Margot, con las manos hormigueantes y mojadas, entró en el largo salón con su marido. Tapices antiguos adornaban las paredes. Globos de luz salpicaban la sala, todos dispuestos a la misma altura sobre el suelo, todos sintonizados en el espectro amarillo. Sobre la reluciente mesa de madera colgaba una araña de centelleante cuarzo de Hagal azul verdoso, con un sensible detector de venenos oculto en la parte superior de la cadena.

Un pequeño ejército de lacayos apartaba de la mesa las sillas de los invitados y extendía una servilleta sobre el regazo de cada comensal. Alguien tropezó y tiró al suelo un centro de mesa de cristal, que se hizo añicos. Los criados se apresuraron a recoger los restos y a sustituirlo. Todo el mundo fingió no darse cuenta.

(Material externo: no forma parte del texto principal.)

import Summits.BirchSwinnertonDyer.BirchSwinnertonDyer.Theorems.CMKolyvaginAtInertTwoCMExactDescentAtTwo
import HarnessLib

/-!
# Route `CMKolyvaginAtInertTwo`, crux `CMExactDescentAtTwo` (item stmt-BirchSwinnertonDyer-22837) —
# the CM-FREE, RANK-ORDER-SYMMETRIC form of the exact `2`-adic Heegner descent, for reuse by the
# sibling line `GenusKolyvaginAtTwo` (item 22138 `ExactDescentAtTwo`, rank-`0` member) and re-typings

HONEST FRAMING (cell `bsd-print-cf2`, seat `bsd-line-cmk2-p1`): THEOREMS ONLY — no definition, no
named fact, nothing asserted, nothing booked; BSD is not proved by this. The landed closer
`CMExactDescent.cmExactDescentAtTwo_of_facts` (`…CMExactDescentAtTwo.lean`, p581565) proves the
route decl `CMExactDescentAtTwo` verbatim modulo its four published inputs; its proof uses neither
`HasCM`, nor `CMInert W 2`, nor the optimality display of `Dt`, nor the ORDER of the analytic ranks
in the pair `{E, E^{(d_K)}}` (the exact Gross–Zagier identity over `K`,
`shaAnOverC_baseChange_eq_of_heegner`, needs only `ord_{s=1} L(E_K, s) = 1`; Milne's descent
`AdditivePotMult.bsdp_of_pPartOverC_baseChange` only `r_an ≤ 1` on both members). This file states
that general form once (this module imports the route-bound closer file for its §1–§4 lemmas, which
the gate's dedup rule forbids re-declaring elsewhere; a `theses-cone` warning is accepted for it):

* `bsdp_two_of_card_sha_baseChange_eq_of_facts` — ANY globally minimal `W/ℚ` with `ρ̄_{E,2}` onto,
  `∏_ℓ c_ℓ` odd, `r_an(E) ≤ 1`; `K` imaginary quadratic, odd `d_K ≠ −3`, Heegner hypothesis for
  `N_E`; `Dt` with odd Manin constant; `d₁` of conductor `1` with `2^{M₀} ∥ P(1)` in `E(K[1])`;
  `ord_{s=1} L(E_K, s) = 1`; `#Ш(E_K)[2^∞] = 4^{M₀}`; `Wd` a globally minimal model of `E^{(d_K)}`
  with `r_an ≤ 1` and `BSD(Wd, 2)` ⟹ **`BSD(W, 2)`**, modulo Gross–Zagier at `(N_E, W, K)`, GZK,
  modularity, Milne any-model;
* `…_rankOne` — `r_an(E) = 1`, `y_K` non-torsion (22837's shape without CM / optimality binders);
* `…_rankZero` — `r_an(E) = 0`, `r_an(Wd) = 1` (22138's shape, once its prover derives `r_an(Wd) = 1`
  from `#Sel₂(Wd) = 2`, `BSD(Wd,2)`, `y_K` non-torsion).

References: [GrossZagier1986] V.§2; [GrossLMS1991] §2 Conj. (2.2), §4; [McCallumLMS1991] §5
Lemma 5.1; [Milne1972ArithmeticAV] §1 Thm 1; [Miller2011LMS] Def. 1.1; cell DOSSIER §21.
-/

set_option autoImplicit false
-- the Theorems namespace of this sub repeats the summit name by design (D-0017 nested layout)
set_option linter.dupNamespace false

noncomputable section

open scoped Classical

open WeierstrassCurve NumberField Literature.NumberTheory.EllipticCurves
  Literature.NumberTheory.EllipticCurves.ModularForms
  Literature.NumberTheory.EllipticCurves.Rank1Residual
  Literature.NumberTheory.EllipticCurves.Rank1Residual.Typed
  Literature.NumberTheory.EllipticCurves.KrizLi2019
  Summit.BirchSwinnertonDyer.Rank1Residual
  Summit.BirchSwinnertonDyer.Rank1Residual.AdditivePotMult

namespace Summit.BirchSwinnertonDyer.BirchSwinnertonDyer.Theorems.CMExactDescent

variable (W : WeierstrassCurve ℚ) [W.IsElliptic] [W.IsGloballyMinimal] [NeZero (W.conductorNorm ℤ)]
  (K : Type) [Field K] [NumberField K]
  (Dt : ModularParametrizationData W (W.conductorNorm ℤ)) (β : ℤ) (ι : K →+* ℂ)
  (d₁ : KolyvaginHeegnerData Dt β ι 1)
  (Wd : WeierstrassCurve ℚ) [Wd.IsElliptic] [Wd.IsGloballyMinimal]

/-- **THE EXACT `2`-ADIC HEEGNER DESCENT, CM-free and symmetric in the rank order.** `W/ℚ` globally
minimal of conductor `N` with `ρ̄_{E,2}` onto (`hρ`), `∏_ℓ c_ℓ(E)` odd (`hT`), `r_an(E) ≤ 1` (`hr`);
`K` imaginary quadratic with odd `d_K ≠ −3` (`hK`, `hodd`, `h3`: so `w_K = 2`) satisfying the Heegner
hypothesis for `N` (`hH`); `Dt` a parametrisation datum at level `N` with odd Manin constant (`hc`);
`d₁` a conductor-`1` Kolyvagin datum with `2^{M₀} ∥ P(1) = y_K` in `E(K[1])` (`hdiv`, `hndiv`);
`ord_{s=1} L(E_K, s) = 1` on the model `W ⊗ K` (`hrK`: the pair `{E, E^{(d_K)}}` has analytic ranks
`{0, 1}` in EITHER order); `#Ш(E_K/K)[2^∞] = 2^{2M₀}` (`hsha`); `Wd` a globally minimal model of
`E^{(d_K)}` with `r_an(Wd) ≤ 1` and `BSD(Wd, 2)`. PUBLISHED inputs as binders: `hGZ` (Gross–Zagier at
`(N, W, K)`), `hGZK`, `hmod`, `hMilneC`. CONCLUSION: `BSD(W, 2)`. Proof: `P(1)` descends to `P₀ ∈ E(K)`
over the Heegner point of `Dt` (`exists_heegnerPoint_map_eq_derivedPoint_one`); `E(K[1])[2^M] = 0`
(`eq_zero_of_two_pow_smul_eq_zero_ringClassField`) transports `2^{M₀} ∥ P(1)` to `2^{M₀} ∥ P₀` in
`E(K)` (`Koly.pDiv_one_iff_exists_zsmul_eq`) and gives `ord₂ [E(K):ℤP₀] = M₀`
(`Koly.padicValNat_index_zmultiples_eq_of_divisibility`); the exact identity
`#Ш_an(W ⊗ K) = 4I²/(c²·w_K²·(∏c_ℓ)²)` (`shaAnOverC_baseChange_eq_of_heegner`) then has
`ord₂ = 2M₀ = ord₂ #Ш(E_K/K)`, i.e. `MissingPPartOverCAt (W ⊗ K) 2`, and the model-free descent
`AdditivePotMult.bsdp_of_pPartOverC_baseChange` concludes.
[cite: GrossZagier1986, V.§2 (pp. 310–312)] [cite: McCallumLMS1991, §5 Lemma 5.1]
[cite: Milne1972ArithmeticAV, §1 Thm. 1] [cite: Miller2011LMS, Def. 1.1] -/
theorem bsdp_two_of_card_sha_baseChange_eq_of_facts
    (hGZ : gross_zagier (W.conductorNorm ℤ) W K)
    (hGZK : rank_eq_analyticRank_of_analyticRank_le_one) (hmod : hasEntireLFunction_rat)
    (hMilneC : Milne1972.bsdQuotient_baseChange_quadratic_anyModel)
    (hρ : W.HasSurjectiveModNGaloisRep 2) (hT : Odd W.tamagawaProduct) (hr : W.analyticRank ≤ 1)
    (hK : IsImaginaryQuadratic K) (hodd : Odd (NumberField.discr K)) (h3 : NumberField.discr K ≠ -3)
    (hH : SatisfiesHeegnerHypothesis (W.conductorNorm ℤ) K) (hc : Odd Dt.c)
    (hrK : (W.baseChange K).analyticRank = 1) {M₀ : ℕ}
    (hdiv : ∃ Q : (W.baseChange (ringClassField K ι 1)).toAffine.Point,
      ((2 ^ M₀ : ℕ) : ℤ) • Q = d₁.derivedPoint)
    (hndiv : ¬ ∃ Q : (W.baseChange (ringClassField K ι 1)).toAffine.Point,
      ((2 ^ (M₀ + 1) : ℕ) : ℤ) • Q = d₁.derivedPoint)
    (hsha : Nat.card (AddCommGroup.primaryComponent (W.baseChange K).sha 2) = 2 ^ (2 * M₀))
    (hWd : ∃ C : VariableChange ℚ, C • W.quadraticTwist (NumberField.discr K : ℚ) = Wd)
    (hrd : Wd.analyticRank ≤ 1) (hBd : BSDp Wd 2) : BSDp W 2 := by
  haveI : Fact (Nat.Prime 2) := ⟨Nat.prime_two⟩
  haveI hEK : (W.baseChange K).IsElliptic := isElliptic_baseChange' W K
  have h2 : Module.finrank ℚ K = 2 := hK.1
  obtain ⟨-, hDlt⟩ := discr_emod_four_and_lt_of_odd hK hodd h3
  have hw2 : Units.torsionOrder K = 2 :=
    Literature.NumberTheory.QuadraticFields.Quadratic.torsionOrder_eq_two_of_discr_lt_neg_four h2 hDlt
  have hc0 : Dt.c ≠ 0 := by
    obtain ⟨k, hk⟩ := hc
    omega
  -- the Heegner point `P₀ ∈ E(K)` below `P(1)`, for the datum `Dt`
  obtain ⟨P₀, Hd, hP₀, hP₀K⟩ := exists_heegnerPoint_map_eq_derivedPoint_one hK hH d₁
  -- the exact identity over `K`
  obtain ⟨hrkK, hShaK, hPinf, hshaC⟩ := shaAnOverC_baseChange_eq_of_heegner W K Dt Hd ι P₀ hGZ
    hGZK hmod hK hH hP₀ hc0 hrK
  haveI hfinK : Finite (W.baseChange K).sha := hShaK
  -- `ord₂ [E(K) : ℤP₀] = M₀`
  have htor1 : ∀ (M : ℕ) (R : (W.baseChange (ringClassField K ι 1)).toAffine.Point),
      ((2 ^ M : ℕ) : ℤ) • R = 0 → R = 0 :=
    fun M R hR ↦ eq_zero_of_two_pow_smul_eq_zero_ringClassField W hK hodd hH hρ ι M R hR
  have hdivK : ∃ Q : (W.baseChange K).toAffine.Point, ((2 ^ M₀ : ℕ) : ℤ) • Q = P₀ :=
    (X11b.Three.Koly.pDiv_one_iff_exists_zsmul_eq hK d₁ P₀ hP₀K 2 M₀ (htor1 M₀)).mp hdiv
  have hndivK : ¬ ∃ Q : (W.baseChange K).toAffine.Point, ((2 ^ (M₀ + 1) : ℕ) : ℤ) • Q = P₀ :=
    fun h ↦ hndiv ((X11b.Three.Koly.pDiv_one_iff_exists_zsmul_eq hK d₁ P₀ hP₀K 2 (M₀ + 1)
      (htor1 (M₀ + 1))).mpr h)
  have hiv : ∀ x : (W.baseChange K).toAffine.Point, 2 • x = 0 → x = 0 :=
    fun x hx ↦ eq_zero_of_two_smul_eq_zero_baseChange W hK hodd hH hρ x hx
  haveI : Finite (AddCommGroup.torsion (W.baseChange K).toAffine.Point) :=
    WeierstrassCurve.finite_torsion_point (W := W.baseChange K)
  obtain ⟨cc, Q, hcQ, hcker⟩ :=
    X11b.RankOne.exists_coord_of_mordellWeilRank_eq_one (W.baseChange K) hrkK
  have hidx : padicValNat 2 (AddSubgroup.zmultiples P₀).index = M₀ :=
    X11b.Three.Koly.padicValNat_index_zmultiples_eq_of_divisibility (p := 2) cc Q hcQ hcker hiv P₀
      hdivK hndivK
  -- `ord₂ #Ш_an(W ⊗ K) = 2 M₀ = ord₂ #Ш(W ⊗ K)`
  set I := (AddSubgroup.zmultiples P₀).index with hI_def
  have hI0 : I ≠ 0 := fun hI ↦ by
    have hh := P2.torsionOrder_sq_mul_canonicalHeight_eq_index_sq_mul_regulator (W.baseChange K)
      hrkK P₀ hPinf
    rw [← hI_def, hI, Nat.cast_zero, zero_pow two_ne_zero, zero_mul, mul_eq_zero,
      pow_eq_zero_iff two_ne_zero, Nat.cast_eq_zero] at hh
    exact hh.elim (W.baseChange K).torsionOrder_pos_holds.ne'
      (fun h0 ↦ hPinf ((Affine.Point.canonicalHeight_eq_zero_iff_holds P₀).mp h0))
  set q : ℚ := 4 * (I : ℚ) ^ 2 /
      ((Dt.c : ℚ) ^ 2 * (Units.torsionOrder K : ℚ) ^ 2 * ((W.tamagawaProduct : ℚ) ^ 2)) with hq_def
  have hcQ0 : (Dt.c : ℚ) ≠ 0 := by exact_mod_cast hc0
  have hcW0 : (W.tamagawaProduct : ℚ) ≠ 0 := by exact_mod_cast W.tamagawaProduct_pos_holds.ne'
  have hIQ0 : (I : ℚ) ≠ 0 := by exact_mod_cast hI0
  have hq' : q = ((I : ℚ) / ((Dt.c : ℚ) * (W.tamagawaProduct : ℚ))) ^ 2 := by
    rw [hq_def, hw2]
    push_cast
    field_simp
    ring
  have hvc : padicValRat 2 (Dt.c : ℚ) = 0 := by
    rw [padicValRat.of_int, padicValInt.eq_zero_of_not_dvd (fun h2c ↦
      (Int.not_even_iff_odd.mpr hc) (even_iff_two_dvd.mpr h2c))]
    rfl
  have hvcW : padicValRat 2 (W.tamagawaProduct : ℚ) = 0 := by
    rw [padicValRat.of_nat, padicValNat.eq_zero_of_not_dvd hT.not_two_dvd_nat]
    rfl
  have hval : padicValRat 2 q = 2 * (M₀ : ℤ) := by
    rw [hq', padicValRat.pow, padicValRat.div hIQ0 (mul_ne_zero hcQ0 hcW0),
      padicValRat.mul hcQ0 hcW0, hvc, hvcW, padicValRat.of_nat, hidx]
    push_cast
    ring
  have hshaV : padicValNat 2 (W.baseChange K).shaOrder = 2 * M₀ := by
    rw [X11b.Three.Koly.padicValNat_shaOrder_eq (W.baseChange K) 2, hsha, padicValNat.prime_pow]
  have hKin : MissingPPartOverCAt (W.baseChange K) 2 := ⟨q, hshaC, by rw [hval, hshaV]; push_cast; ring⟩
  exact bsdp_of_pPartOverC_baseChange W 2 K Wd hGZK hmod hMilneC hr h2 hWd hrd hKin hBd

/-- **The rank-ONE member** (shape of `CMExactDescentAtTwo`, item 22837, without its CM / optimality
binders): `r_an(E) = 1` and `y_K = P(1)` of infinite order; then `L′(E/K,1) = L′(E,1)·L(E^{(d_K)},1) ≠ 0`
(Gross–Zagier at `P₀`), so `r_an(E^{(d_K)}) = 0`, `ord_{s=1} L(E_K,s) = 1`, and
`bsdp_two_of_card_sha_baseChange_eq_of_facts` applies. [cite: GrossZagier1986, V.§2 (p. 312)]
[cite: Miller2011LMS, Def. 1.1] -/
theorem bsdp_two_of_card_sha_baseChange_eq_of_facts_rankOne
    (hGZ : gross_zagier (W.conductorNorm ℤ) W K)
    (hGZK : rank_eq_analyticRank_of_analyticRank_le_one) (hmod : hasEntireLFunction_rat)
    (hMilneC : Milne1972.bsdQuotient_baseChange_quadratic_anyModel)
    (hρ : W.HasSurjectiveModNGaloisRep 2) (hT : Odd W.tamagawaProduct) (hr : W.analyticRank = 1)
    (hK : IsImaginaryQuadratic K) (hodd : Odd (NumberField.discr K)) (h3 : NumberField.discr K ≠ -3)
    (hH : SatisfiesHeegnerHypothesis (W.conductorNorm ℤ) K) (hc : Odd Dt.c)
    (hy : ¬ IsOfFinAddOrder d₁.derivedPoint) {M₀ : ℕ}
    (hdiv : ∃ Q : (W.baseChange (ringClassField K ι 1)).toAffine.Point,
      ((2 ^ M₀ : ℕ) : ℤ) • Q = d₁.derivedPoint)
    (hndiv : ¬ ∃ Q : (W.baseChange (ringClassField K ι 1)).toAffine.Point,
      ((2 ^ (M₀ + 1) : ℕ) : ℤ) • Q = d₁.derivedPoint)
    (hsha : Nat.card (AddCommGroup.primaryComponent (W.baseChange K).sha 2) = 2 ^ (2 * M₀))
    (hWd : ∃ C : VariableChange ℚ, C • W.quadraticTwist (NumberField.discr K : ℚ) = Wd)
    (hBd : BSDp Wd 2) : BSDp W 2 := by
  have h2 : Module.finrank ℚ K = 2 := hK.1
  have hD0 : (NumberField.discr K : ℚ) ≠ 0 := by exact_mod_cast NumberField.discr_ne_zero K
  haveI hEt : (W.quadraticTwist (NumberField.discr K : ℚ)).IsElliptic :=
    W.isElliptic_quadraticTwist hD0
  obtain ⟨P₀, Hd, hP₀, hP₀K⟩ := exists_heegnerPoint_map_eq_derivedPoint_one hK hH d₁
  have hPinf : ¬ IsOfFinAddOrder P₀ := by
    intro hfin
    apply hy
    rw [← hP₀K]
    exact (WeierstrassCurve.Affine.Point.map (W' := W)
      (algebraMap K (ringClassField K ι 1)).toRatAlgHom).isOfFinAddOrder hfin
  have hLK : LDerivEK W K ≠ 0 :=
    (lDerivEK_ne_zero_iff_not_isOfFinAddOrder W (W.conductorNorm ℤ) K hGZ hK hH
      ⟨Dt, Hd, ι, hP₀⟩).mpr hPinf
  have hL0 : W.entireLFunction 1 = 0 := entireLFunction_one_eq_zero_of_analyticRank_eq_one hr
  have hLt : (W.quadraticTwist (NumberField.discr K : ℚ)).entireLFunction 1 ≠ 0 := by
    intro h0
    apply hLK
    rw [lDerivEK_eq_deriv_mul W K hmod hL0, h0, mul_zero]
  have hrt : (W.quadraticTwist (NumberField.discr K : ℚ)).analyticRank = 0 :=
    ((W.quadraticTwist _).analyticRank_eq_zero_iff_holds (hmod _)).mpr hLt
  have hrd : Wd.analyticRank = 0 := by
    obtain ⟨Cd, hCd⟩ := hWd
    rw [← hCd, analyticRank_smul, hrt]
  have hrK : (W.baseChange K).analyticRank = 1 :=
    (P2.analyticRank_baseChange_eq_one_iff W K hmod h2).mpr (Or.inl ⟨hr, hrt⟩)
  exact bsdp_two_of_card_sha_baseChange_eq_of_facts W K Dt β ι d₁ Wd hGZ hGZK hmod hMilneC hρ hT hr.le
    hK hodd h3 hH hc hrK hdiv hndiv hsha hWd (by rw [hrd]; exact zero_le_one) hBd

/-- **The rank-ZERO member** (shape of `GenusKolyvaginAtTwo.ExactDescentAtTwo`, item 22138):
`r_an(E) = 0` and `r_an(Wd) = 1` for the globally minimal twin `Wd ≅ E^{(d_K)}`; then
`ord_{s=1} L(E_K,s) = 0 + 1 = 1` and `bsdp_two_of_card_sha_baseChange_eq_of_facts` applies. (The
22138 prover supplies `r_an(Wd) = 1` from that item's binders — `#Sel₂(Wd) = 2`, `BSD(Wd,2)`, `y_K`
non-torsion; not done here.) [cite: Miller2011LMS, Def. 1.1] -/
theorem bsdp_two_of_card_sha_baseChange_eq_of_facts_rankZero
    (hGZ : gross_zagier (W.conductorNorm ℤ) W K)
    (hGZK : rank_eq_analyticRank_of_analyticRank_le_one) (hmod : hasEntireLFunction_rat)
    (hMilneC : Milne1972.bsdQuotient_baseChange_quadratic_anyModel)
    (hρ : W.HasSurjectiveModNGaloisRep 2) (hT : Odd W.tamagawaProduct) (hr : W.analyticRank = 0)
    (hK : IsImaginaryQuadratic K) (hodd : Odd (NumberField.discr K)) (h3 : NumberField.discr K ≠ -3)
    (hH : SatisfiesHeegnerHypothesis (W.conductorNorm ℤ) K) (hc : Odd Dt.c) {M₀ : ℕ}
    (hdiv : ∃ Q : (W.baseChange (ringClassField K ι 1)).toAffine.Point,
      ((2 ^ M₀ : ℕ) : ℤ) • Q = d₁.derivedPoint)
    (hndiv : ¬ ∃ Q : (W.baseChange (ringClassField K ι 1)).toAffine.Point,
      ((2 ^ (M₀ + 1) : ℕ) : ℤ) • Q = d₁.derivedPoint)
    (hsha : Nat.card (AddCommGroup.primaryComponent (W.baseChange K).sha 2) = 2 ^ (2 * M₀))
    (hWd : ∃ C : VariableChange ℚ, C • W.quadraticTwist (NumberField.discr K : ℚ) = Wd)
    (hrd : Wd.analyticRank = 1) (hBd : BSDp Wd 2) : BSDp W 2 := by
  have h2 : Module.finrank ℚ K = 2 := hK.1
  have hD0 : (NumberField.discr K : ℚ) ≠ 0 := by exact_mod_cast NumberField.discr_ne_zero K
  haveI hEt : (W.quadraticTwist (NumberField.discr K : ℚ)).IsElliptic :=
    W.isElliptic_quadraticTwist hD0
  have hrt : (W.quadraticTwist (NumberField.discr K : ℚ)).analyticRank = 1 := by
    obtain ⟨Cd, hCd⟩ := hWd
    have h := hrd
    rw [← hCd, analyticRank_smul] at h
    exact h
  have hrK : (W.baseChange K).analyticRank = 1 :=
    (P2.analyticRank_baseChange_eq_one_iff W K hmod h2).mpr (Or.inr ⟨hr, hrt⟩)
  exact bsdp_two_of_card_sha_baseChange_eq_of_facts W K Dt β ι d₁ Wd hGZ hGZK hmod hMilneC hρ hT
    (by rw [hr]; exact zero_le_one) hK hodd h3 hH hc hrK hdiv hndiv hsha hWd hrd.le hBd

end Summit.BirchSwinnertonDyer.BirchSwinnertonDyer.Theorems.CMExactDescent

end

Margot, sentada a la cabecera de la larga mesa, saludó con un cabeceo elegante al planetólogo Pardot Kynes y a su hijo de doce años, que se sentaron flanqueándola. La había sorprendido que el hombre del desierto, al que apenas se veía ya, hubiera aceptado su invitación, y esperaba averiguar hasta qué punto eran ciertos los rumores que corrían sobre él. Según su experiencia, fiestas como estas destacaban por las conversaciones intrascendentes y la hipocresía, aunque algunas cosas no escapaban a la atención de una astuta observadora Bene Gesserit. Examinó con cautela al delgado hombre, y se fijó en un remiendo del cuello gris de su casaca de gala, y en el enérgico contorno de su mandíbula, cubierta por una barba rubia.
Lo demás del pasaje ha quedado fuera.